We continually receive requests to sign a business associate (BA) agreement from other covered entities we do routine business with.

Is there a statement or stated language in the HIPAA/HITECH that can be used to state to these covered entities that we do not need a BA agreement with the other covered entity because we are a covered entity?

It seems that BA documents are being used inappropriately, or as a “catch all, just in case” scenarios.  And, if these are being used like this, is it safer in being compliant to just go ahead and sign the BA even though it is not needed?

Sharon Hallberg

Comments

  1. Frank Ruelas says:

    Sharon,

    Keep in mind that just be virtue of being a covered entity does not mean that the business associate agreement doesn’t apply. As indicated in the HIPAA rules (45 CFR 160.103) a covered entity may be a business associate of another covered entity.

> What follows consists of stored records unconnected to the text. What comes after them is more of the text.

import Mathlib
import Summits.Ventures.DiscreteObjects.Mahler.CensusSearchFast

/-!
# The fast census search with in-kernel elimination of small-cyclotomic-divisible leaves (venture `DiscreteObjects`, target L)

Cell `pub-namedobj`, seat `pub-namedobj-mahler-g19`. Framing: lottery ticket; floor = certified bounds/negative ranges.

`censusSearchG` is `censusSearchF` (mahler g19, `CensusSearchFast`: sparse cut rows, affine last level, fused leaf test) whose
leaf test additionally DROPS a leaf whose polynomial is divisible by `x ± 1`, `Φ₃`, `Φ₄` or `Φ₆`, detected in the kernel by a
cheap residue-sum pre-test and an exact
power-series division (`quotLow`) validated by the reducibility check of the census certificates
(`checkCert … (Cert.red f q)`, mahler g12): such a leaf is reducible, so it needs no certificate in the census parts.  At degree 24
(seat g18) 25 957 of the 36 330 survivors were of this kind; dropping them in the kernel removes their certificate text from the
chunk parts (the dominant size of a census package) and their trace.  The transfer theorem `forall_certX_of_allCertifiedG`
turns a kernel check `allCertifiedX … (censusSearchG …) certs = true` into certificates for EVERY survivor of `censusSearchC`
(the dropped ones get the `red` certificate found by the kernel), so the census verdict `degreeCensus_of_certified_nonnegXC`
applies unchanged.  Infrastructure only; CONTROL/replication pipeline for the degree-26 row at the Lehmer bound.
-/

namespace Summit.Ventures.DiscreteObjects.Mahler

open Polynomial

/-! ## Exact division by a polynomial with unit constant term (ascending lists) -/

/-- Power-series division from the low end: `m` quotient coefficients of `r / f`, where `f0inv = f₀ = ±1`. Untrusted
(the result is validated by `lpEq (lpMul f q) asc`). -/
def quotLow (f : List ℤ) (f0inv : ℤ) : ℕ → List ℤ → List ℤ
  | 0, _ => []
  | m + 1, r =>
    let c := f0inv * r.headD 0
    c :: quotLow f f0inv m (lpAdd r (lpSMul (-c) f)).tail

/-- The reducibility check of the census certificates for the factor `f` with the quotient found by `quotLow`. -/
def junkFactor (asc f : List ℤ) (f0inv : ℤ) (m : ℕ) : Bool :=
  lpPosDegree f && lpPosDegree (quotLow f f0inv m asc) && lpEq (lpMul f (quotLow f f0inv m asc)) asc

/-- Sums of the entries in the residue classes mod 12 of the positions (input padded to a multiple of 12). -/
def bins12 : List ℤ → ℤ → ℤ → ℤ → ℤ → ℤ → ℤ → ℤ → ℤ → ℤ → ℤ → ℤ → ℤ → List ℤ
  | a0 :: a1 :: a2 :: a3 :: a4 :: a5 :: a6 :: a7 :: a8 :: a9 :: a10 :: a11 :: rest,
      b0, b1, b2, b3, b4, b5, b6, b7, b8, b9, b10, b11 =>
    bins12 rest (b0 + a0) (b1 + a1) (b2 + a2) (b3 + a3) (b4 + a4) (b5 + a5) (b6 + a6) (b7 + a7) (b8 + a8) (b9 + a9)
      (b10 + a10) (b11 + a11)
  | _, b0, b1, b2, b3, b4, b5, b6, b7, b8, b9, b10, b11 => [b0, b1, b2, b3, b4, b5, b6, b7, b8, b9, b10, b11]

/-- Cheap necessary tests (values at the roots of unity of order 1, 2, 3, 4, 6) from the residue sums `b`; heuristic filters only
(soundness rests on the validated factorisation). Order: `[x-1, x+1, Φ₃, Φ₄, Φ₆]`. -/
def junkPre (b : List ℤ) : List Bool :=
  let g := fun i => b.getD i 0
  let s0 := g 0 + g 3 + g 6 + g 9
  let s1 := g 1 + g 4 + g 7 + g 10
  let s2 := g 2 + g 5 + g 8 + g 11
  let t0 := g 0 + g 6
  let t1 := g 1 + g 7
  let t2 := g 2 + g 8
  let t3 := g 3 + g 9
  let t4 := g 4 + g 10
  let t5 := g 5 + g 11
  [decide (s0 + s1 + s2 = 0), decide (t0 - t1 + t2 - t3 + t4 - t5 = 0), decide (s0 = s2 ∧ s1 = s2),
    decide (g 0 - g 2 + g 4 - g 6 + g 8 - g 10 = 0 ∧ g 1 - g 3 + g 5 - g 7 + g 9 - g 11 = 0),
    decide (t0 - t2 - t3 + t5 = 0 ∧ t1 + t2 - t4 - t5 = 0)]

/-- `asc` (ascending coefficients, `m + 1` of them) is divisible by `x - 1`, `x + 1`, `Φ₃`, `Φ₄` or `Φ₆`
(cheap residue pre-test, then a validated factorisation). -/
def junk (asc : List ℤ) (m : ℕ) : Bool :=
  let pre := junkPre (bins12 (asc ++ List.replicate 11 0) 0 0 0 0 0 0 0 0 0 0 0 0)
  (pre.getD 0 false && junkFactor asc [-1, 1] (-1) m) || (pre.getD 1 false && junkFactor asc [1, 1] 1 m) ||
    (pre.getD 2 false && junkFactor asc [1, 1, 1] 1 (m - 1)) || (pre.getD 3 false && junkFactor asc [1, 0, 1] 1 (m - 1)) ||
    (pre.getD 4 false && junkFactor asc [1, -1, 1] 1 (m - 1))

/-- A positive junk test IS a valid `red` certificate. -/
theorem exists_certX_of_junk {Bn Bd d : ℕ} {L : List (List ℤ)} {LC : List (List ℤ × ℤ)} {asc : List ℤ} {m : ℕ}
    (h : junk asc m = true) : ∃ c, checkCertX Bn Bd d L LC asc c = true := by
  unfold junk at h
  simp only [Bool.or_eq_true, Bool.and_eq_true] at h
  rcases h with (((⟨_, h⟩ | ⟨_, h⟩) | ⟨_, h⟩) | ⟨_, h⟩) | ⟨_, h⟩
  · exact ⟨CertX.base (Cert.red [-1, 1] (quotLow [-1, 1] (-1) m asc)), h⟩
  · exact ⟨CertX.base (Cert.red [1, 1] (quotLow [1, 1] 1 m asc)), h⟩
  · exact ⟨CertX.base (Cert.red [1, 1, 1] (quotLow [1, 1, 1] 1 (m - 1) asc)), h⟩
  · exact ⟨CertX.base (Cert.red [1, 0, 1] (quotLow [1, 0, 1] 1 (m - 1) asc)), h⟩
  · exact ⟨CertX.base (Cert.red [1, -1, 1] (quotLow [1, -1, 1] 1 (m - 1) asc)), h⟩

/-! ## Leaf test with the junk check after `cd` steps -/

/-- `leafPassF` with a countdown: after `cd` Newton steps the junk test is run once; a junk leaf is dropped. -/
def leafPassJ (cs asc : List ℤ) (m : ℕ) : ℕ → List ℤ → ℤ → List ℕ → List ℤ → Bool
  | 0, ct, k, ts, ps => !(junk asc m) && leafPassF cs ct k ts ps
  | _ + 1, _, _, [], _ => !(junk asc m)
  | cd + 1, ct, k, t :: ts, ps =>
    let p := -(k * ct.getD 0 0) - dotAcc cs ps 0
    decide (p.natAbs ≤ t) && leafPassJ cs asc m cd ct.tail (k + 1) ts (p :: ps)

/-- For a non-junk leaf the countdown test is the fused test. -/
theorem leafPassJ_eq_of_not_junk {cs asc : List ℤ} {m : ℕ} (hj : junk asc m = false) :
    ∀ (cd : ℕ) (ct : List ℤ) (k : ℤ) (ts : List ℕ) (ps : List ℤ),
      leafPassJ cs asc m cd ct k ts ps = leafPassF cs ct k ts ps := by
  intro cd
  induction cd with
  | zero => intro ct k ts ps; simp [leafPassJ, hj]
  | succ cd ih =>
    intro ct k ts ps
    cases ts with
    | nil => simp [leafPassJ, leafPassF, hj]
    | cons t ts => simp only [leafPassJ, leafPassF, ih]

/-! ## The search -/

/-- **The fast census search dropping `x ± 1, Φ₃, Φ₄, Φ₆`-divisible leaves** (`NJ` = Newton steps before the junk test). -/
def censusSearchG (T : List ℕ) (CTs : List (List SCut)) (NJ : ℕ) : ℕ → List ℤ → List ℤ → List (List ℤ)
  | 0, pre, ps =>
    let n := pre.length
    let cs := palC pre
    if leafPassJ cs (1 :: cs) (cs.length) NJ (cs.drop n) (((n : ℕ) : ℤ) + 1) (T.drop n) ps then [pre] else []
  | fuel + 1, pre, ps =>
    let n := pre.length
    let R : ℤ := -(dotAcc pre ps 0)
    let kz : ℤ := ((n + 1 : ℕ) : ℤ)
    let Tk : ℤ := ((T.getD n 0 : ℕ) : ℤ)
    let b := cutBoundsS (CTs.getD n []) ps (-Tk) Tk
    let lo := -((b.2 - R) / kz)
    let hi := (R - b.1) / kz
    if fuel = 0 then
      match T.drop (n + 1) with
      | [] => (icc lo hi).flatMap fun ak => censusSearchG T CTs NJ fuel (pre ++ [ak]) ((-(kz * ak) + R) :: ps)
      | t :: ts =>
        let U : ℤ := -((kz + 1) * pre.getD (n - 1) 0) - pre.getD 0 0 * R - dotAcc (pre.drop 1) ps 0
        let V : ℤ := kz * pre.getD 0 0 - ps.getD (n - 1) 0
        let w := affWindow U V t lo hi
        (icc w.1 w.2).flatMap fun ak =>
          let cs := palC (pre ++ [ak])
          if leafPassJ cs (1 :: cs) (cs.length) NJ (cs.drop (n + 2)) (kz + 2) ts ((U + V * ak) :: (-(kz * ak) + R) :: ps)
          then [pre ++ [ak]] else []
    else (icc lo hi).flatMap fun ak => censusSearchG T CTs NJ fuel (pre ++ [ak]) ((-(kz * ak) + R) :: ps)

/-- **Transfer**: every survivor of `censusSearchC` is a survivor of `censusSearchG` or a junk leaf
(`densifyTable CTs = CT`, `|ps| = |pre| ≥ 1`). -/
theorem mem_censusSearchG_or_junk {T : List ℕ} {CT : List (List (List ℤ × ℤ))} {CTs : List (List SCut)} {NJ : ℕ}
    (hCT : densifyTable CTs = CT) : ∀ (fuel : ℕ) (pre ps a : List ℤ), ps.length = pre.length → 1 ≤ pre.length →
      a ∈ censusSearchC T CT fuel pre ps →
        a ∈ censusSearchG T CTs NJ fuel pre ps ∨ junk (1 :: palC a) (palC a).length = true := by
  intro fuel
  induction fuel with
  | zero =>
    intro pre ps a hlen _ ha
    rw [censusSearchC] at ha
    split_ifs at ha with hleaf
    · simp only [List.mem_singleton] at ha
      subst ha
      by_cases hj : junk (1 :: palC a) (palC a).length = true
      · exact Or.inr hj
      · left
        rw [censusSearchG]
        simp only [Bool.not_eq_true] at hj
        rw [leafPassJ_eq_of_not_junk hj, ← hlen, leafPassF_eq, hlen]
        simp [hleaf]
    · simp at ha
  | succ fuel ih =>
    intro pre ps a hlen h1 ha
    rw [mem_censusSearchC_succ_iff] at ha
    obtain ⟨ak, hak, ha⟩ := ha
    rw [mem_icc] at hak
    obtain ⟨hlo, hhi⟩ := hak
    obtain ⟨hloF, hhiF⟩ := rangeF_eq (T := T) hCT pre ps
    have hlen' : (nodeP pre ps ak :: ps).length = (pre ++ [ak]).length := by simp [hlen]
    have h1' : 1 ≤ (pre ++ [ak]).length := by simp
    have hP : nodeP pre ps ak = -((((pre.length + 1 : ℕ) : ℤ)) * ak) + -(dotAcc pre ps 0) := by
      rw [nodeP, dotAcc_eq, zero_add]
    by_cases hj : junk (1 :: palC a) (palC a).length = true
    · exact Or.inr hj
    left
    have ih' : ∀ (pre ps : List ℤ), ps.length = pre.length → 1 ≤ pre.length →
        a ∈ censusSearchC T CT fuel pre ps → a ∈ censusSearchG T CTs NJ fuel pre ps := by
      intro pre ps hl h1 h
      rcases ih pre ps a hl h1 h with h | h
      · exact h
      · exact absurd h hj
    rw [censusSearchG]
    dsimp only
    split_ifs with hf
    · subst hf
      cases hT : T.drop (pre.length + 1) with
      | nil =>
        simp only [List.mem_flatMap, mem_icc]
        refine ⟨ak, ⟨by rw [hloF]; exact hlo, by rw [hhiF]; exact hhi⟩, ?_⟩
        rw [← hP]
        exact ih' _ _ hlen' h1' ha
      | cons t ts =>
        rw [censusSearchC] at ha
        simp only [List.length_append, List.length_singleton, hT] at ha
        split_ifs at ha with hleaf
        · simp only [List.mem_singleton] at ha
          subst ha
          rw [leafPass, Bool.and_eq_true, decide_eq_true_eq] at hleaf
          obtain ⟨h14, hrest⟩ := hleaf
          have hid := newtonNext_palC_snoc pre ps ak (nodeP pre ps ak) hlen h1
          set U : ℤ := -(((((pre.length + 1 : ℕ)) : ℤ) + 1) * pre.getD (pre.length - 1) 0) -
              pre.getD 0 0 * -(dotAcc pre ps 0) - dotAcc (pre.drop 1) ps 0 with hU
          set V : ℤ := (((pre.length + 1 : ℕ)) : ℤ) * pre.getD 0 0 - ps.getD (pre.length - 1) 0 with hV
          have hUV : newtonNext (palC (pre ++ [ak])) (nodeP pre ps ak :: ps) = U + V * ak := by
            rw [hid, hU, hV, hP, dotAcc_eq, dotAcc_eq, zero_add, zero_add]; push_cast; ring
          rw [hUV] at h14 hrest
          simp only [List.mem_flatMap, mem_icc]
          refine ⟨ak, affWindow_spec U V _ _ ak t h14 (by rw [hloF]; exact hlo) (by rw [hhiF]; exact hhi), ?_⟩
          simp only [Bool.not_eq_true] at hj
          have hF : leafPassJ (palC (pre ++ [ak])) (1 :: palC (pre ++ [ak])) (palC (pre ++ [ak])).length NJ
              ((palC (pre ++ [ak])).drop (pre.length + 2))
              ((((pre.length + 1 : ℕ)) : ℤ) + 2) ts ((U + V * ak) :: nodeP pre ps ak :: ps) = true := by
            rw [leafPassJ_eq_of_not_junk hj]
            have := leafPassF_eq (palC (pre ++ [ak])) ts ((U + V * ak) :: nodeP pre ps ak :: ps)
            simp only [List.length_cons, hlen] at this
            rw [show pre.length + 1 + 1 = pre.length + 2 from rfl] at this
            have e : ((((pre.length + 1 : ℕ)) : ℤ) + 2) = (((pre.length + 2 : ℕ) : ℤ) + 1) := by push_cast; ring
            rw [e, this]
            exact hrest
          rw [← hP]
          simp only [hF, if_true, List.mem_singleton]
        · simp at ha
    · simp only [List.mem_flatMap, mem_icc]
      refine ⟨ak, ⟨by rw [hloF]; exact hlo, by rw [hhiF]; exact hhi⟩, ?_⟩
      rw [← hP]
      exact ih' _ _ hlen' h1' ha

/-- **Kernel-check form**: certificates for the survivors of `censusSearchG` certify every survivor of `censusSearchC`
(junk leaves carry the `red` certificate found by the kernel). -/
theorem forall_certX_of_allCertifiedG {Bn Bd d : ℕ} {L : List (List ℤ)} {LC : List (List ℤ × ℤ)} {T : List ℕ}
    {CT : List (List (List ℤ × ℤ))} {CTs : List (List SCut)} (hCT : densifyTable CTs = CT) {NJ fuel : ℕ}
    {pre ps : List ℤ} (hlen : ps.length = pre.length) (h1 : 1 ≤ pre.length) (certs : List CertX)
    (h : allCertifiedX Bn Bd d L LC (censusSearchG T CTs NJ fuel pre ps) certs = true) :
    ∀ a ∈ censusSearchC T CT fuel pre ps, ∃ c, checkCertX Bn Bd d L LC (1 :: palC a) c = true := by
  intro a ha
  rcases mem_censusSearchG_or_junk (NJ := NJ) hCT fuel pre ps a hlen h1 ha with hG | hj
  · exact exists_certX_of_allCertifiedX _ certs h a hG
  · exact exists_certX_of_junk hj

end Summit.Ventures.DiscreteObjects.Mahler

    Perhaps this is where things are getting tangled.

    Consider asking the covered entity representatives to explain specifically and precisely to you how your organization is seen as a business associate given the underlying relationship or agreement that may exist. This may help shed some light on why the covered entity thinks a business associate agreement may be applicable.

    Good luck!

    Frank

  2. Frank Ruelas says:

    Sorry for the typos…that’s what I get for trying to do this on a handheld!

    Frank

  3. Dom Nicastro says:

    Hi Frank:

    I traded e-mails with Sharon about this as well, and I, too, talked about the same thing — that a covered entity can in some cases be considered a BA.

    Lots of scenarios to consider. Hopefully, some of this ground will be covered in upcoming OCR guidance.

    Thanks for blogging to all!

  4. Keith Nelson says:

    Hello Sharon.

    Good question. I also have received requests for us to sign BAAs that are not required.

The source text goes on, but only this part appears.